Every line of the entries below from the one containing "uniqueness clause reads" to the one containing "Count-neutral; N05 NOT", both ends included, must be written out exactly. No other line belongs in the answer.

#### DATASET RECORDS

import Literature.MathematicalPhysics.QuantumFieldTheory.Balaban1983to89.B8Thm4ZdGF3PMapGammaPrime
import Literature.MathematicalPhysics.QuantumFieldTheory.Balaban1983to89.B8Eq142KLevelLocalGammaPrime
import Literature.MathematicalPhysics.QuantumFieldTheory.Balaban1983to89.B8TowerBondsPrinted
import Literature.MathematicalPhysics.QuantumFieldTheory.Balaban1983to89.B8Ineq166Univ
import Literature.MathematicalPhysics.QuantumFieldTheory.Balaban1983to89.B8Ineq165AllLevels
import Literature.MathematicalPhysics.QuantumFieldTheory.Balaban1983to89.B8LeafModelZd3P2
/-!
# `Balaban1983to89.B8Thm2ZdGF3P2MapGammaPrime` — [Balaban1985RegularSpaces] THEOREM 2 (p. 83) AS `B8.Thm2Printed` ON ANY INDEX-MAPPED `Ω₀ = ℤᵈ` SUB-FAMILY OF THE
# EDITION-δ₂ P-CARRIER `B8LeafModelZd3P2.zdGF3P₂` ∕ `zdGF3HP₂` ((1.36)'s Hölder member on `Ω_j × Ω_j` pairs, dag-n05-d g11 p599986) OVER THE γ′ SOCKET FAMILY OF RECORD
# — the (D5₂) item of dag-n05-d's DESIGN «P₂C» (cell bus 2026-08-28 03:12Z): the TOKEN IMAGE `zdGF3(H)P ↦ zdGF3(H)P₂` of this seat's g0 `B8Thm2ZdGF3PMapGammaPrime`
# (p595790), same proof member by member; Theorem 4's body is the δ₁ one (`thm4Body_zdGF3HP_mapJ_γ'`, C136-free — `thm4Body_zdGF3P₂_iff` is `Iff.rfl`),
# PROPOSITION 3 on the image family `zdGF3P₂ ∘ ι` (dag-n05-d's D3₂ `B8Prop3PrintedZdGF3P2Gamma.prop3Printed_zdGF3P₂_map_γ`) is the hypothesis `hP3` whose
# both-points (1.36) is passed through to Theorem 2's conclusion

statement-level skeleton of published theorems with citation tags; proofs where landed; nothing here is a claim about the Yang–Mills mass gap.
T. Bałaban, *Spaces of regular gauge field configurations on a lattice and gauge fixing conditions*, Commun. Math. Phys. **99** (1985) 75–102
`[Balaban1985RegularSpaces]` ("B8"; journal page = PDF page + 74): Thm 2 p. 83, (1.36) p. 82, Prop. 3 p. 87, Thm 4 p. 88, (1.65)–(1.67) pp. 87–88, p. 77.
[4] = `[Balaban1985BackgroundPropagators]`, (3.40) p. 397 (the Hölder seminorm of a function on a domain — both points in the domain).

## WHY THIS FILE (cell `pub-ymgap`, HUMAN RULING D-0062 ∕ D-0149; seat `pub-ymgap-dag-n05-w2` g2, WIDTH SEAT 2 of 4 on NODE n05 = [B8]; count-neutral)

dag-n05-d g11's located narrowness №4: [4]'s suppliers deliver (1.36)'s Hölder line over pairs with BOTH points in `Ω_j` (dag-n06-b's `SockB9P3H2`), n05-w1's
`zdGF3P` typed it FIRST-point; the cure of record is the δ₂ carrier (p599986) and DESIGN «P₂C» re-pins the N05 slot on it.  Theorem 2 READS (1.36) (conclusion of
the existence clause, hypothesis of the uniqueness clause), so it has no `Iff.rfl` transfer: THIS FILE re-runs g0's proof on the δ₂ carrier — ★★
`thm2Printed_zdGF3HP₂_mapJ_γ'` — where (1.36) enters only through Proposition 3's conclusion (`hP3` on `zdGF3P₂ ∘ ι`) and leaves through Theorem 2's, and the
uniqueness clause reads (1.36)'s first member only (`log` bound ⇒ (1.62) for Theorem 4's uniqueness), unchanged between editions.

## HONEST SCOPE

An assembly BY NAME; NO estimate proved anew (the arithmetic of the shifted pair and of (1.61) at `B₈` only); the four sourced sockets, the zero-source
triple, the tower laws and PROPOSITION 3 on the δ₂ carrier are HYPOTHESES (A6: providers = dag-n05-w4's γ′ chain modulo [4]'s letters; `hP3` = dag-n05-d's D3₂
modulo the both-points b9 socket `SockB9P3H2`, supplied by dag-n06-b's δ₂ files modulo [4]'s letters; m ≥ 1 = N06 content, OPEN; no joint-satisfiability claim).
`d, L ≥ 2`; `T_η ↦ ℤᵈ`; `≤` for print's `<`.  Count-neutral; N05 NOT discharged; no count claim (the chair's single count line is the only count); one finite `𝕋⁴`
programme at fixed `ε`, Bałaban AS PRINTED; the Yang–Mills mass gap (Clay) is NOT proved by any of this — R4 closes the conditional finite-𝕋⁴ rung
`BalabanLadder.UV` only; nothing continuum ∕ ℝ⁴ ∕ OS.  No `sorry`, no `axiom`, no definition, no `instance`.  Unit `pub-ymgap-dag-n05-w2` (g2), 2026-08-28.

RELATED, NOT DUPLICATED: `B8Thm2ZdGF3PMapGammaPrime` (g0: the δ₁ edition), `B8LeafModelZd3P2` (dag-n05-d: carrier, USED), `B8Prop3PrintedZdGF3P2Gamma` (`hP3`'s shape).

[cite: Balaban1985RegularSpaces, Thm 2 (1.36)–(1.39) p.83, Thm 4 p.88, Prop. 3 p.87, (1.65)–(1.67) pp.87–88, (1.35)∕(1.37) p.82, p.77; Balaban1985BackgroundPropagators, (3.40) p.397]
-/

noncomputable section
open NormedSpace
namespace Literature.MathematicalPhysics.QuantumFieldTheory.Balaban1983to89.B8Thm2ZdGF3P2MapGammaPrime

open Complex (I)
open MatrixLog B7Prop1Explicit B7Prop2Explicit B7Prop1Local B7Eq92Concrete
open B7Prop2Explicit (C0 c2')
open B7Prop3Flat (c3)
open B8Ineq132 (covDerivFwd InAk BondTouches)
open B8Eq119TwistedAxial (Restr129 InAx)
open B8Eq184Proof (gaugeExp cfgExp)
open B8Lemma1NonAbelian (mulCfg)
open B8Eq140Level (SideTouches)
open B8Eq146AExpansion (iEta)
open B7Prop4GeneralLevels (linCovIter)
open B8Eq155JBound (Jcur wsup)
open B8ScaledSupNorm (bondNorm msup)
open B8Thm2LogB (blockTop)
open B8Ineq130 (tlo thi)
open B8Eq138LandauZd (IsLandau138W logCfg)
open B8Prop3GaugeFixedKLevel (mem_unitaryUnits_of_mgauge_eq mulCfg_eq_gaugeAct_of_mgauge_eq)
open B8Thm4AtLandau138 (mgauge_mgauge_inv)
open B8Thm4Windows (thm4_windows thm4_windows_extra)
open B8Thm4ExistsConcreteGamma (thm4_windows_γ)
open B8LeafModelZd (ZdIdx)
open B8LeafModelZd3 (mlogCfg mlogCfg_spec)
open B8LeafModelZd3P (zdGF3P zdGF3HP)
open B8LeafModelZd3P2 (zdGF3P₂ zdGF3HP₂)
open B8TowerBondsPrinted (towerBondsP)
open B9SupplySockB9P3ZdBeta (CrossB)
open B8Ineq166Univ (norm_pert_sub_one_le_univ)
open B8Thm4ZdGF3PMapGammaPrime (thm4Body_zdGF3HP_mapJ_γ')
open B7Prop4GeneralLevels (logCovIter)

-- `Site` alone could resolve to the torus sites of `Setup.lean`; re-export the `ℤ^d` sites of `B7Prop1Explicit`.
export B7Prop1Explicit (Site)

variable {d : ℕ}

section Thm2

variable {𝔸 : Type} [CStarAlgebra 𝔸] [Nontrivial 𝔸]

########

§ **ANSWER SECTION**
uniqueness clause reads (1.36)'s first member only (`log` bound ⇒ (1.62) for Theorem 4's uniqueness), unchanged between editions.

## HONEST SCOPE

An assembly BY NAME; NO estimate proved anew (the arithmetic of the shifted pair and of (1.61) at `B₈` only); the four sourced sockets, the zero-source
triple, the tower laws and PROPOSITION 3 on the δ₂ carrier are HYPOTHESES (A6: providers = dag-n05-w4's γ′ chain modulo [4]'s letters; `hP3` = dag-n05-d's D3₂
modulo the both-points b9 socket `SockB9P3H2`, supplied by dag-n06-b's δ₂ files modulo [4]'s letters; m ≥ 1 = N06 content, OPEN; no joint-satisfiability claim).
`d, L ≥ 2`; `T_η ↦ ℤᵈ`; `≤` for print's `<`.  Count-neutral; N05 NOT discharged; no count claim (the chair's single count line is the only count); one finite `𝕋⁴`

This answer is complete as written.